Niki Marty

Personal information
- Full name: Niki Marty
- Nationality: Switzerland
- Born: 13 October 1973 (age 52) Zürich, Switzerland
- Height: 1.78 m (5 ft 10 in)
- Weight: 85 kg (187 lb)

Sport
- Sport: Shooting
- Event: 25 m rapid fire pistol (RFP)
- Club: Schützengesellschaft Küsnacht
- Coached by: Krzysztof Kucharczyk

Medal record
Men's shooting
Representing Switzerland
World Championships
| Bronze medal – third place | 2002 Lahti | RFP |

= Niki Marty =

Swiss sports shooter (born 1973)

Niki Marty (born 13 October 1973 in Zürich) is a Swiss sport shooter.
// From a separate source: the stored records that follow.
import Summits.CriticalPhenomena.PercolationContinuityZ3.Theorems.Transplant.BccClawXTable
import HarnessLib

/-!
# The bcc (001)-slabs, exit-form routing certificate IID: the planar claw rule `clawX` SUCCEEDS — clip classes `(3, 3, 0, 2)`, `(3, 3, 0, 3)`, `(3, 3, 1, 3)`, `(3, 3, 2, 2)`, `(3, 3, 2, 3)`, `(3, 4, 0, 4)`, `(3, 4, 2, 3)`, `(3, 4, 2, 4)` (kernel computation)

builds on p205010 (kernel theorem, internal audit signed; external expert review pending) — NOT used in this file.
Lane `prim-bschramm`, seat `prim-bschramm-p2` (gen 46; class C1b, METHOD = input substitution; memo `HOME/bschramm/P2-LATTICES.md` §156); helper file
(`--supports stmt-CriticalPhenomena-4575 --as helper`).  One `decide +kernel` theorem per clip class `(t_R, t_D, s_R, s_D)` with `t_R = 3` of
«BccClawXTable».`ClawXOK` (standard axioms, no `native_decide`); the classes with `t_R < 3` (hence `s_R = 3`) follow by the diagonal mirror in
«BccClawXSound».  The four files «BccClawXTableOK{A,B,C,D}» together cover the `28` classes `t_D ∈ {3, 4}`, `s_R ≤ s_D ≤ 4`, `s_R ≤ 3`
(`62 924` admissible configurations).
[cite: DuminilCopinSidoraviciusTassion2016, §2.3 (proof of Fact 2: the three disjoint paths in B̄_R(z))]
-/

namespace Summit.CriticalPhenomena.PercolationContinuityZ3.Theorems.Transplant

namespace BccClawX

/-- Clip class `(t_R, t_D, s_R, s_D) = (3, 3, 0, 2)`. [folklore] -/
theorem clawXOK_3302 : ClawXOK 3 3 0 2 := by unfold ClawXOK; decide +kernel

/-- Clip class `(t_R, t_D, s_R, s_D) = (3, 3, 0, 3)`. [folklore] -/
theorem clawXOK_3303 : ClawXOK 3 3 0 3 := by unfold ClawXOK; decide +kernel

/-- Clip class `(t_R, t_D, s_R, s_D) = (3, 3, 1, 3)`. [folklore] -/
theorem clawXOK_3313 : ClawXOK 3 3 1 3 := by unfold ClawXOK; decide +kernel

/-- Clip class `(t_R, t_D, s_R, s_D) = (3, 3, 2, 2)`. [folklore] -/
theorem clawXOK_3322 : ClawXOK 3 3 2 2 := by unfold ClawXOK; decide +kernel

/-- Clip class `(t_R, t_D, s_R, s_D) = (3, 3, 2, 3)`. [folklore] -/
theorem clawXOK_3323 : ClawXOK 3 3 2 3 := by unfold ClawXOK; decide +kernel

/-- Clip class `(t_R, t_D, s_R, s_D) = (3, 4, 0, 4)`. [folklore] -/
theorem clawXOK_3404 : ClawXOK 3 4 0 4 := by unfold ClawXOK; decide +kernel

/-- Clip class `(t_R, t_D, s_R, s_D) = (3, 4, 2, 3)`. [folklore] -/
theorem clawXOK_3423 : ClawXOK 3 4 2 3 := by unfold ClawXOK; decide +kernel

/-- Clip class `(t_R, t_D, s_R, s_D) = (3, 4, 2, 4)`. [folklore] -/
theorem clawXOK_3424 : ClawXOK 3 4 2 4 := by unfold ClawXOK; decide +kernel

end BccClawX

end Summit.CriticalPhenomena.PercolationContinuityZ3.Theorems.Transplant
import Summits.QuantumFields.YangMills.Theorems.ColdStartUniversalityShenZhuZhuW2GeometricErgodicitySU2
import Summits.QuantumFields.YangMills.Theorems.ColdStartUniversalityShenZhuZhuWeightedContractionSU2
import HarnessLib

/-!
# WEIGHTED `W₂` GEOMETRIC ERGODICITY of the `SU(2)` lattice Langevin dynamics on `(ℤ/L)³` — Shen–Zhu–Zhu's Lemma 5.1 AS PRINTED (all initial laws
# `μ, ν ∈ 𝒫(𝒬_L)`), and the VOLUME-FREE cold-start bound `W₂^(ρ_(∞,a)∘torusLift)(δ_Q P_t, μ_(β',L))² ≤ e^(−2κ_a t)·2π²·Σ_(ẽ ∈ E⁺(ℤ³)) a^(−|ẽ|)`

Seat `ym-line-csu-p1` (g43), route `ColdStartUniversality` of `Summits/QuantumFields/YangMills`, helper file (`--supports stmt-QuantumFields-24809`).
`…ShenZhuZhuWeightedW2ContractionSU2` proved the weighted `W₂` contraction from Dirac initial data; this file passes to arbitrary initial laws exactly as
g42's G66 did for `ρ_L` (Feller continuity makes `(κ_tφ, κ_tψ)` a Kantorovich pair for the cost `e^(−2κt)d_w²`; Kantorovich duality), records the
convergence to the invariant Wilson–Gibbs law, and — the point of the weights — the bound from a deterministic start is UNIFORM IN THE VOLUME for the
torus weights of `ρ_(∞,a)`: `d_w(Q,Q')² ≤ 2π²·Σ_e w_e` and `Σ_e w_e = Σ_(ẽ ∈ E⁺(ℤ³)) a^(−|ẽ|)` does not depend on `L` (the fibres of `torusEdge L` partition `E⁺(ℤ³)`).
* ★★ `wilson_wW2_pairs_of_coupling`, ★★★ `wilson_szzWasserstein_wW2_contraction_of_initialLaws` — `W₂^(d_w)(νP_t, ν'P_t)² ≤ e^(−2κ_b t) W₂^(d_w)(ν,ν')²`
  (SZZ Lemma 5.1 as printed, for every admissible weight; `κ_b = 1 − (4+6(b²+1)/b)|β'|`);
* ★★★ `wilson_szzWasserstein_wW2_convergence_of_initialLaw` — `W₂^(d_w)(νP_t, μ_(β'))² ≤ e^(−2κ_b t) W₂^(d_w)(ν, μ_(β'))²`;
* ★★ `szzWasserstein_wW2_dirac_le`, `wdistSq_le_sum_weights`, ★★★ `wilson_szzWasserstein_wW2_convergence_dirac` — cold starts: `≤ e^(−2κ_b t)·2π²·Σ_e w_e`;
* ★★ `sum_torusWeight_eq_tsum` — `Σ_e w_e = Σ_(ẽ) a^(−|ẽ|)` for the torus weights (volume-free);
* ★★★★ `wilson_weightedW2_convergence_dirac_volumeFree` — for `a > 1`, `|β'| < 1/12`, EVERY `L`, every start `Q`, `t > 0`:
  `szzWassersteinSq (ρ_(∞,a)∘torusLift) (κ_t(Q,·)) μ_(β',L) ≤ ofReal(e^(−2(1 − (4+6(a+1)/√a)|β'|)t)·2π²·Σ_(ẽ) a^(−|ẽ|))` — the right-hand side does not see `L`.
THEOREMS ONLY, no definition, no sorry.  HONEST FRAMING: fixed cut-off and fixed coupling (high temperature); "volume-free" = uniform in the torus size `L`
at FIXED `β'`; nothing `K`-uniform along the route's scaling `β'_K → ∞`; `UniformColdStartMixing` (24809, ASIDE) is not restated; no crux, rung or summit
statement is proved; the Yang–Mills mass gap is NOT proved.
-/

set_option autoImplicit false

noncomputable section

namespace Summit.QuantumFields.YangMills.Theorems.ColdStartUniversality

open MeasureTheory ProbabilityTheory Matrix Complex Finset Filter Topology Set Metric
open scoped BigOperators NNReal ENNReal
open Literature.MathematicalPhysics.QuantumFieldTheory
open Literature.MathematicalPhysics.QuantumLattice (fundamentalRep fundamentalLatticeRep continuous_fundamentalRep fundamentalRep_apply fundamentalLatticeRep_N)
He won a bronze medal in rapid fire pistol shooting at the 2002 ISSF World Championships in Lahti, Finland, and was selected to compete for Switzerland at the 2004 Summer Olympics, finishing in twelfth place. Marty trains under Polish-born head coach and four-time Olympian Krzysztof Kucharczyk for the national team at Küsnacht Shooting Range (Schützengesellschaft Küsnacht) in his native Zürich.

Marty first came to prominence on the global scene at the 2002 ISSF World Championships in Lahti, Finland, where he claimed the bronze medal in rapid fire pistol shooting with 688.3, falling behind the German duo Marco Spangenberg and 1996 Olympic champion Ralf Schumann by a two-point gap.

At the 2004 Summer Olympics in Athens, Marty qualified for the Swiss squad in the men's 25 m rapid fire pistol. He had registered a minimum qualifying score of 588 to gain an Olympic quota place for Switzerland, following his third-place finish at the Worlds two years earlier. Marty fired a total score of 577 points to force a two-way tie with Hungary's four-time Olympian Lajos Pálinkás for twelfth place in the qualifying round, failing to advance to the final.